Barlennan annusò la trappola e rispose: — Noi siamo disposti a trattare i nostri affari qui, o dovunque tu voglia, per quanto preferiremmo non allontanarci dal mare più di così. Tutto ciò che abbiamo da barattare, per il momento, è un carico di viveri provenienti dall’istmo, vettovaglie che probabilmente voi possedete già in grande abbondanza, grazie alle vostre macchine volanti.

— È abbastanza facile vendere viveri — disse l’altro, con una certa ambiguità. — Sei disposto a trattare i tuoi affari prima di fare un altro passo verso l’oceano?

— Se è necessario, sì. Ma non vedo proprio perché. Le vostre macchine volanti possono sempre raggiungerci prima che ci siamo troppo allontanati dalle vostre coste, se anche volessimo partire senza il vostro consenso, non ti pare?

Fu proprio l’ultima frase che rinnovò i sospetti di Reejaaren. — Può darsi, ma non tocca a me decidere. È a Marreni che spettano le decisioni, ma credo che ti convenga rassegnarti ad alleggerire la tua nave. Ci saranno comunque i diritti portuali da pagare.

— Diritti portuali? Non mi sembra che questo si possa chiamare un porto. E poi non siamo sbarcati qui, ci siamo stati sbattuti dal vento.

— Non importa. Le navi straniere devono pagare i diritti d’ancoraggio. L’entità del tributo viene stabilita di volta in volta dal Governatore dei Porti Esterni, e credo di poterti dire che buona parte dell’impressione che potrà fargli la tua visita dipenderà da me. Un po’«più di cortesia, dunque, potrebbe esserti utile fin d’ora.

L’interprete si voltò e se ne andò, seguito da due suoi compagni. Il terzo rimase nelle vicinanze, mentre l’aliante si levava in volo.

Rimasto solo con Dondragmer, Barlennan sfogò la sua ira repressa.

— Anch’io non avrò pace finché non avrò messo a posto quel presuntuoso imbecille — disse Dondragmer. — Barbari, ci ha chiamato! Me lo voglio cucinare in salsa agrodolce, quel signorino! Ma abbiamo bisogno di saperne di più. I Volatori, per esempio, conoscono il funzionamento di quegli alianti? E in questo caso, saranno disposti a dircelo?

— Lo conosceranno senz’altro, a meno che, usando da tanto tempo macchine per volare molto più complicate, non se ne siano dimenticati…

— Tanto meglio, per quello che ho intenzione di fare.

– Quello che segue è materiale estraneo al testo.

import Mathlib
import HarnessLib
import Summits.HubbardSuperconductivity.HubbardSuperconductivity.Theorems.KLProgrammeKLRegimeEngineTowerLevBaseFromPlain
import Summits.HubbardSuperconductivity.HubbardSuperconductivity.Theorems.KLProgrammeKLRegimeEngineTowerLevFloorUnitsDefs

/-!
# Route `KLProgramme` — crux K3 ENGINE (stmt-HubbardSuperconductivity-20437 `KLRegimeEngineV17F2`), stub (b) v2, THE LEVELS PACKAGE (ℓ):
# THE BASE LAW IN LEVELLED UNITS — a grid-step-shaped plain bound `ε^{2p−1}·A·P^p` divided by ANY track's unit at family `J` is a profile `A_b·λ^{p−1}·Q_b^p`
# («(ℓ)-BASE-LEV» part 2a: the `hlawb` input of p4 g19's re-based bridge `hR` of `klTowerBLev_le_law_of_inputs_base`; cell gate-hubbard-kl, seat hubbard-kl-k3c2-p3 g13)

p4 g19's re-based levelled law (…TowerLevLawBase, p669647; cure (A″) of located-risk #8) reads the base `𝒱_d` at `F_{d−1}` through a track-independent plain
datum `N_b p` with `hNb : klLevNormOf … (d−1) (2p) (klTowerInput … d 1) Ωe′ ≤ N_b p` (every prescription; = `klLevNormOf_le_of_wtPinned`, …TowerLevBaseFromPlain,
fed by p3's F2′ `klWtPinnedSumAt_klEffectiveAction_fam_le_of_wgridStep` at `(Λ_d, F_{d−1})`) and a UNIT LAW `hlawb : N_b p / klLevUnit … t p (d−1) ≤ A_b·λ^{p−1}·Q_b^p`
for every track `t`.  This file supplies the unit law for grid-step-shaped data `N_b p = ε^{2p−1}·A·P^p` (the shape F2′ delivers), in both keyings:

* `klLevUnit_zero_le_four_pow_mul` — `klLevUnit … 0 p J ≤ 4^J·klLevUnit … t p J` (the level gain of any track is at most `4^J`); floor twin `klLevUnitF_zero_le_four_pow_mul`;
* **`gridLaw_div_klLevUnit_le`** — `ε^{2p−1}·A·P^p / klLevUnit … t p J ≤ (2^{7J}·A·λ)·λ^{p−1}·(P/(8^J·λ))^p` (`p ≥ 1`, `λ > 0`, any `t`): `A_b = 2^{7J}Aλ`, `Q_b = P/(8^Jλ)`;
* **`gridLaw_div_klLevUnitF_le`** — the same for the floor units `klLevUnitF` (p668906);
* `klTowerMuLevF_le_profile_of_wtPinned` — the floor twin of `klTowerMuLev_le_profile_of_wtPinned` (free transfer by `klTowerMuLevF_le_klTowerMuLev`).
Real algebra over landed definitions; nothing about the model is asserted; nothing asserts (ℓ), any stub, K3 or superconductivity.
References: BGM 2006 §2.8 (2.83), (2.93)–(2.98) [cite: BenfattoGiulianiMastropietro2006].
-/

noncomputable section

namespace Summit.HubbardSuperconductivity.HubbardSuperconductivity.Theorems.EngineV8

set_option linter.dupNamespace false -- summit = problem name (single-conjunct summit), D-0017

open Classical
open Real Finset Literature.MathematicalPhysics.QuantumLattice Literature.Probability.LatticeModels GrassmannAlgebra
open Literature.MathematicalPhysics.QuantumLattice.FermiRG
open Summit.HubbardSuperconductivity.HubbardSuperconductivity.Theorems.KLRegimeSplit
open Summit.HubbardSuperconductivity.HubbardSuperconductivity.Theorems.KLProgrammeLegKernels
open Summit.HubbardSuperconductivity.HubbardSuperconductivity.Theorems.DispersionFlow

variable {L M : ℕ} [NeZero L]

/-! ## §1 Track units against the track-`0` unit -/

omit [NeZero L] in
/-- **The track-`0` unit is at most `4^J` times any track's unit** (half keying: `(√2)^{tJ} ≤ 4^J`). [folklore] -/
theorem klLevUnit_zero_le_four_pow_mul [NeZero M] {β : ℝ} (hβ : 0 < β) (t : Fin 5) (p J : ℕ) :
    klLevUnit β M 0 p J ≤ (4 : ℝ) ^ J * klLevUnit β M t p J := by
  have hu0 : 0 < klLevUnit β M 0 p J := klLevUnit_pos hβ 0 p J
  have hs0 : 0 < Real.sqrt 2 ^ ((t : ℕ) * J) := by positivity
  rw [klLevUnit_eq_zero_track_div β t p J, mul_div_assoc', le_div_iff₀ hs0]
  exact mul_le_mul_of_nonneg_left (sqrt_two_pow_track_le t J) hu0.le |>.trans_eq (mul_comm _ _)

omit [NeZero L] in
/-- **Floor keying: the track-`0` unit is at most `4^J` times any track's floor unit** (`2^{klLevGain t·J} ≤ 4^J`). [folklore] -/
theorem klLevUnitF_zero_le_four_pow_mul [NeZero M] {β : ℝ} (hβ : 0 < β) (t : Fin 5) (p J : ℕ) :
    klLevUnit β M 0 p J ≤ (4 : ℝ) ^ J * klLevUnitF β M t p J :=
  (klLevUnit_zero_le_four_pow_mul hβ t p J).trans
    (mul_le_mul_of_nonneg_left (klLevUnit_le_klLevUnitF hβ.le M t p J) (by positivity))

/-! ## §2 The grid-shaped base law in levelled units -/

omit [NeZero L] in
/-- The track-`0` computation: `ε^{2p−1}·A·P^p·4^J / klLevUnit … 0 p J = (2^{7J}·A·λ)·λ^{p−1}·(P/(8^J·λ))^p` (`p ≥ 1`, `λ ≠ 0`). [folklore] -/
theorem gridLaw_mul_four_pow_div_klLevUnit_zero {β : ℝ} {M : ℕ} [NeZero M] (hβ : 0 < β) {A P lam : ℝ} (hlam : lam ≠ 0) {p : ℕ} (hp : 1 ≤ p) (J : ℕ) :
    imagTimeWeight β M ^ (2 * p - 1) * A * P ^ p * (4 : ℝ) ^ J / klLevUnit β M 0 p J =
      ((2 : ℝ) ^ (7 * J) * A * lam) * lam ^ (p - 1) * (P / ((8 : ℝ) ^ J * lam)) ^ p := by
  have hx : 0 < imagTimeWeight β M := by
    unfold imagTimeWeight
    have : (0 : ℝ) < M := Nat.cast_pos.2 (Nat.pos_of_ne_zero (NeZero.ne M))
    positivity
  rw [klLevUnit_zero_track]
  have hε : imagTimeWeight β M ^ (2 * p - 1) ≠ 0 := (pow_pos hx _).ne'
  have h80 : (8 : ℝ) ^ J ≠ 0 := by positivity
  have h27 : (2 : ℝ) ^ (7 * J) = (2 : ℝ) ^ (5 * J) * (4 : ℝ) ^ J := by
    rw [show (4 : ℝ) = 2 ^ 2 by norm_num, ← pow_mul, ← pow_add]; ring_nf
  obtain ⟨n, rfl⟩ : ∃ n, p = n + 1 := ⟨p - 1, by omega⟩
  rw [Nat.add_sub_cancel, h27, show (8 : ℝ) ^ (J * (n + 1)) = ((8 : ℝ) ^ J) ^ (n + 1) by rw [pow_mul], div_pow, mul_pow ((8 : ℝ) ^ J)]
  rw [div_div_eq_mul_div, div_eq_iff (mul_ne_zero hε (pow_ne_zero _ h80))]
  field_simp
  ring

omit [NeZero L] in
/-- **THE GRID-SHAPED BASE LAW IN HALF-KEYED LEVELLED UNITS**: for `N_b p = ε^{2p−1}·A·P^p` (`A, P ≥ 0`), every track `t`, `p ≥ 1`, `λ > 0`:
`N_b p / klLevUnit … t p J ≤ (2^{7J}·A·λ)·λ^{p−1}·(P/(8^J·λ))^p` — the `hlawb` input of the re-based bridge with `A_b = 2^{7J}Aλ`, `Q_b = P/(8^Jλ)`.
[cite: BenfattoGiulianiMastropietro2006, §2.8 (2.83), (2.93)-(2.98)] -/
theorem gridLaw_div_klLevUnit_le [NeZero M] {β : ℝ} (hβ : 0 < β) {A P lam : ℝ} (hA : 0 ≤ A) (hP : 0 ≤ P) (hlam : 0 < lam)
    (t : Fin 5) {p : ℕ} (hp : 1 ≤ p) (J : ℕ) :
    imagTimeWeight β M ^ (2 * p - 1) * A * P ^ p / klLevUnit β M t p J ≤
      ((2 : ℝ) ^ (7 * J) * A * lam) * lam ^ (p - 1) * (P / ((8 : ℝ) ^ J * lam)) ^ p := by
  have hε : 0 ≤ imagTimeWeight β M := imagTimeWeight_nonneg hβ.le M
  have hN0 : 0 ≤ imagTimeWeight β M ^ (2 * p - 1) * A * P ^ p := by positivity
  have hut : 0 < klLevUnit β M t p J := klLevUnit_pos hβ t p J
  have hu0 : 0 < klLevUnit β M 0 p J := klLevUnit_pos hβ 0 p J
  rw [← gridLaw_mul_four_pow_div_klLevUnit_zero (M := M) hβ hlam.ne' hp J, div_le_div_iff₀ hut hu0]
  calc imagTimeWeight β M ^ (2 * p - 1) * A * P ^ p * klLevUnit β M 0 p J
      ≤ imagTimeWeight β M ^ (2 * p - 1) * A * P ^ p * ((4 : ℝ) ^ J * klLevUnit β M t p J) :=
        mul_le_mul_of_nonneg_left (klLevUnit_zero_le_four_pow_mul hβ t p J) hN0
    _ = imagTimeWeight β M ^ (2 * p - 1) * A * P ^ p * (4 : ℝ) ^ J * klLevUnit β M t p J := by ring

omit [NeZero L] in
/-- **THE GRID-SHAPED BASE LAW IN FLOOR-KEYED LEVELLED UNITS** (`klLevUnitF`, p668906): the same bound.
[cite: BenfattoGiulianiMastropietro2006, §2.8 (2.83), (2.93)-(2.98)] -/
theorem gridLaw_div_klLevUnitF_le [NeZero M] {β : ℝ} (hβ : 0 < β) {A P lam : ℝ} (hA : 0 ≤ A) (hP : 0 ≤ P) (hlam : 0 < lam)
    (t : Fin 5) {p : ℕ} (hp : 1 ≤ p) (J : ℕ) :
    imagTimeWeight β M ^ (2 * p - 1) * A * P ^ p / klLevUnitF β M t p J ≤
      ((2 : ℝ) ^ (7 * J) * A * lam) * lam ^ (p - 1) * (P / ((8 : ℝ) ^ J * lam)) ^ p := by
  have hε : 0 ≤ imagTimeWeight β M := imagTimeWeight_nonneg hβ.le M
  have hN0 : 0 ≤ imagTimeWeight β M ^ (2 * p - 1) * A * P ^ p := by positivity
  have hut : 0 < klLevUnitF β M t p J := klLevUnitF_pos hβ t p J
  have hu0 : 0 < klLevUnit β M 0 p J := klLevUnit_pos hβ 0 p J
  rw [← gridLaw_mul_four_pow_div_klLevUnit_zero (M := M) hβ hlam.ne' hp J, div_le_div_iff₀ hut hu0]
  calc imagTimeWeight β M ^ (2 * p - 1) * A * P ^ p * klLevUnit β M 0 p J
      ≤ imagTimeWeight β M ^ (2 * p - 1) * A * P ^ p * ((4 : ℝ) ^ J * klLevUnitF β M t p J) :=
        mul_le_mul_of_nonneg_left (klLevUnitF_zero_le_four_pow_mul hβ t p J) hN0
    _ = imagTimeWeight β M ^ (2 * p - 1) * A * P ^ p * (4 : ℝ) ^ J * klLevUnitF β M t p J := by ring

/-! ## §3 The floor twin of the base profile -/

/-- **THE BASE PROFILE IN FLOOR UNITS**: `klTowerMuLevF … d k m ≤ (27⁵·2^{7J}·A·λ)·λ^{m−1}·(P/(8^J·λ))^m` under the hypotheses of
`klTowerMuLev_le_profile_of_wtPinned` (free transfer `klTowerMuLevF_le_klTowerMuLev`). [cite: BenfattoGiulianiMastropietro2006, §2.8 (2.83), (2.93)-(2.98)] -/
theorem klTowerMuLevF_le_profile_of_wtPinned [NeZero M] {β : ℝ} (hβ : 0 < β) (U μ : ℝ) (K : TrigPolyC4v) (d k j : ℕ) {A P : ℝ} (hA : 0 ≤ A) (hP : 0 ≤ P)
    (h : ∀ m, 1 ≤ m → ∀ (q : Fin (2 * m)) (w : SpaceTimeIdx L M × SectorLeg (sectorCount (d * k - 1))),
      klWtPinnedSumAt L M β μ K (d * k - 1) j (2 * m) (klTowerInput L M β U μ K d k) q w ≤ imagTimeWeight β M ^ (2 * m - 1) * A * P ^ m)
    {lam : ℝ} (hlam : 0 < lam) {m : ℕ} (hm : 1 ≤ m) :
    klTowerMuLevF L M β U μ K d k m ≤
      ((27 : ℝ) ^ 5 * (2 : ℝ) ^ (7 * (d * k - 1)) * A * lam) * lam ^ (m - 1) * (P / ((8 : ℝ) ^ (d * k - 1) * lam)) ^ m :=
  (klTowerMuLevF_le_klTowerMuLev hβ U μ K d k m).trans (klTowerMuLev_le_profile_of_wtPinned hβ U μ K d k j hA hP h hlam hm)

end Summit.HubbardSuperconductivity.HubbardSuperconductivity.Theorems.EngineV8

end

— … ma non credo che vorranno dircelo — riprese Barlennan. — Avrai ormai capito, penso, che cosa spero di guadagnare da questa spedizione: voglio imparare tutto ciò che ci serve per sapere della scienza dei Volatori. Ecco perché sono deciso ad arrivare a quel loro razzo presso il Centro. Me lo ha detto anche Charles: lì sono immagazzinati quasi tutti i loro strumenti scientifici più progrediti. Quando ce ne saremo impossessati, non ci sarà più nessun pirata su tutto Mesklin che potrà farci paura. Saremo noi che detteremo agli altri i diritti portuali che vorremo esigere.

— Non ne dubito.

— Ecco perché credo che non vorranno dirci niente su quegli alianti. Possono sospettare le mie intenzioni in merito al razzo.

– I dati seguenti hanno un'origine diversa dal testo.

/-- `Pr[O = 1 ∧ P = 0…0] ≤ Pr[P = 0…0]` (event inclusion). (BJS 2011, §2.4, eq. (1).) [cite: BremnerJozsaShepherdPRSA2011, §2.4 eq. (1)] -/
theorem jointAcceptProbOn_le_postselectProbOn (F : PostIQPFamily) (x : List Bool) :
    F.jointAcceptProbOn x ≤ F.postselectProbOn x := by
  unfold jointAcceptProbOn postselectProbOn
  refine ENNReal.toReal_mono ?_ ((F.kernel x).toOuterMeasure.mono Set.inter_subset_right)
  rw [PMF.toOuterMeasure_apply]
  exact (F.kernel x).tsum_coe_indicator_ne_top _

/-- Post-selection probabilities are at most `1`. [folklore] -/
theorem postselectProbOn_le_one (F : PostIQPFamily) (x : List Bool) : F.postselectProbOn x ≤ 1 :=
  ENNReal.toReal_le_of_le_ofReal zero_le_one <| by
    rw [ENNReal.ofReal_one, ← ((F.kernel x).toOuterMeasure_apply_eq_one_iff Set.univ).2
      (Set.subset_univ _)]
    exact (F.kernel x).toOuterMeasure.mono (Set.subset_univ _)

end PostIQPFamily

/-- **`PostIQPWith ε`** (post-IQP at error tolerance `ε`): languages decided with error `ε` by a
uniform post-selected IQP family. (BJS 2011, Def. 3, for a fixed tolerance `0 < ε < 1/2`.) [cite: BremnerJozsaShepherdPRSA2011, Def. 3] -/
def PostIQPWith (ε : ℝ) : Set (Language Bool) :=
  {L | ∃ F : PostIQPFamily, F.IsUniform ∧ F.PostDecides L ε}

/-- **post-IQP**: languages decided with *some* error tolerance `0 < ε < 1/2` by a uniform
post-selected IQP family. (BJS 2011, Def. 3.) [cite: BremnerJozsaShepherdPRSA2011, Def. 3] -/
def PostIQP : Set (Language Bool) :=
  {L | ∃ ε : ℝ, 0 < ε ∧ ε < 1 / 2 ∧ L ∈ PostIQPWith ε}

/-- Unfolding lemma for `PostIQPWith`. (BJS 2011, Def. 3.) [cite: BremnerJozsaShepherdPRSA2011, Def. 3] -/
theorem mem_PostIQPWith_iff {ε : ℝ} {L : Language Bool} :
    L ∈ PostIQPWith ε ↔ ∃ F : PostIQPFamily, F.IsUniform ∧ F.PostDecides L ε :=
  Iff.rfl

/-- `PostIQPWith ε ⊆ PostIQP` for `0 < ε < 1/2`. (BJS 2011, Def. 3.) [cite: BremnerJozsaShepherdPRSA2011, Def. 3] -/
theorem PostIQPWith_subset_PostIQP {ε : ℝ} (h0 : 0 < ε) (h1 : ε < 1 / 2) :
    PostIQPWith ε ⊆ PostIQP :=
  fun _ hL => ⟨ε, h0, h1, hL⟩

/-! ### The uniform multiplicative-simulation hypothesis -/

/-- **BJS's simulation hypothesis** in the tree's model: there is a constant `1 ≤ c < √2` such
that the output distribution of every polynomial-time uniform IQP family is weakly simulable to
multiplicative error `c` (`P(y)/c ≤ Pr[A(x) = y] ≤ c·P(y)`, BJS eq. (2)) by a *uniform*
probabilistic polynomial-time sampler — `IsPPT A id` together with an exactly polynomial coin
budget `A.coinLen = q` (Gill's uniform PPT machine, as in `mem_BPP_iff_gill`; without this
conjunct `coinLen |x|` is `O(log)` advice, see the module docstring).
(BJS 2011, §2.5 (c) eq. (2), Def. 1; hypothesis of Thm. 2 and Cor. 1.) [cite: BremnerJozsaShepherdPRSA2011, §2.5 (c) and Thm. 2] -/
@[conjecture] def UniformIQPMultiplicativeSimulation : Prop :=
  ∃ c : ℝ, 1 ≤ c ∧ c < Real.sqrt 2 ∧
    ∀ F : IQPFamily, F.IsUniform →
      ∃ A : RandAlg (List Bool) (List Bool),
        IsPPT A id ∧ (∃ q : Polynomial ℕ, ∀ n, A.coinLen n = q.eval n) ∧
          A.SamplesMultiplicative F.kernel c

/-! ### The corrected statements (BJS Thm. 2 and Cor. 1) -/

/-- **BJS Theorem 2** (Bremner–Jozsa–Shepherd 2011, Thm. 2), tree model. If there is `1 ≤ c < √2`
such that the output distributions of all uniform IQP families can be weakly classically
simulated, uniformly in probabilistic polynomial time, to within multiplicative error `c`, then
`PostBPP = PP`. Named fact; `PostBPP_eq_PP_of_uniform_iqp_multiplicative_of_facts` reduces it to
BJS Thm. 1, the simulation argument and `PostBPP ⊆ PP`, as in the printed proof. [cite: BremnerJozsaShepherdPRSA2011, Thm. 2] -/
def PostBPP_eq_PP_of_uniform_iqp_multiplicative : Prop :=
  UniformIQPMultiplicativeSimulation → PostBPP = PP
import Summits.HubbardSuperconductivity.HubbardSuperconductivity.Theorems.AnisotropyChordFourTorusKernelCertY

/-!
# Route `AnisotropyChord` / crux `ChordXY` at `M = 4`: kernel decisions for certificate matrices Y5, Y6
# (prover seat `hubbard-h0-rotor-p1` g18)
-/

set_option linter.style.longLine false
set_option linter.dupNamespace false
set_option autoImplicit false

namespace Summit.HubbardSuperconductivity.HubbardSuperconductivity.Theorems.AnisotropyChord.FourTorus

/-- certificate `Y5`: residual diagonally dominant, rows `< 29`. [folklore] -/
theorem certDomY_5_lo : certDomY 5 0 = true := by decide +kernel
/-- certificate `Y5`: residual diagonally dominant, rows `≥ 29`. [folklore] -/
theorem certDomY_5_hi : certDomY 5 1 = true := by decide +kernel
/-- certificate `Y5`: the matrix is symmetric. [folklore] -/
theorem certSymY_5 : certSymY 5 = true := by decide +kernel
/-- certificate `Y6`: residual diagonally dominant, rows `< 29`. [folklore] -/
theorem certDomY_6_lo : certDomY 6 0 = true := by decide +kernel
/-- certificate `Y6`: residual diagonally dominant, rows `≥ 29`. [folklore] -/
theorem certDomY_6_hi : certDomY 6 1 = true := by decide +kernel
/-- certificate `Y6`: the matrix is symmetric. [folklore] -/
theorem certSymY_6 : certSymY 6 = true := by decide +kernel

end Summit.HubbardSuperconductivity.HubbardSuperconductivity.Theorems.AnisotropyChord.FourTorus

— Forse esageri tu, con i tuoi sospetti. Hai mai provato a chiedere qualcuna delle informazioni scientifiche che hai intenzione di rubare?

— Sì, e Charles mi ha detto che sarebbe stato troppo difficile farmela capire.

— Forse aveva ragione, o forse neanche lui sapeva le cose che tu volevi farti spiegare. Ad ogni modo, proverò a fare delle domande a qualcuno dei suoi compagni circa quegli alianti. Voglio vedere quel Reejaaren sprofondare nella vergogna più nera.

— Insomma, si può sapere che intenzioni hai?

Dondragmer si decise a rivelargliele. Barlennan in un primo momento parve dubbioso, ma poi a poco a poco divenne sempre più entusiasta. Alla fine tutti e due si diressero verso le radiocamere.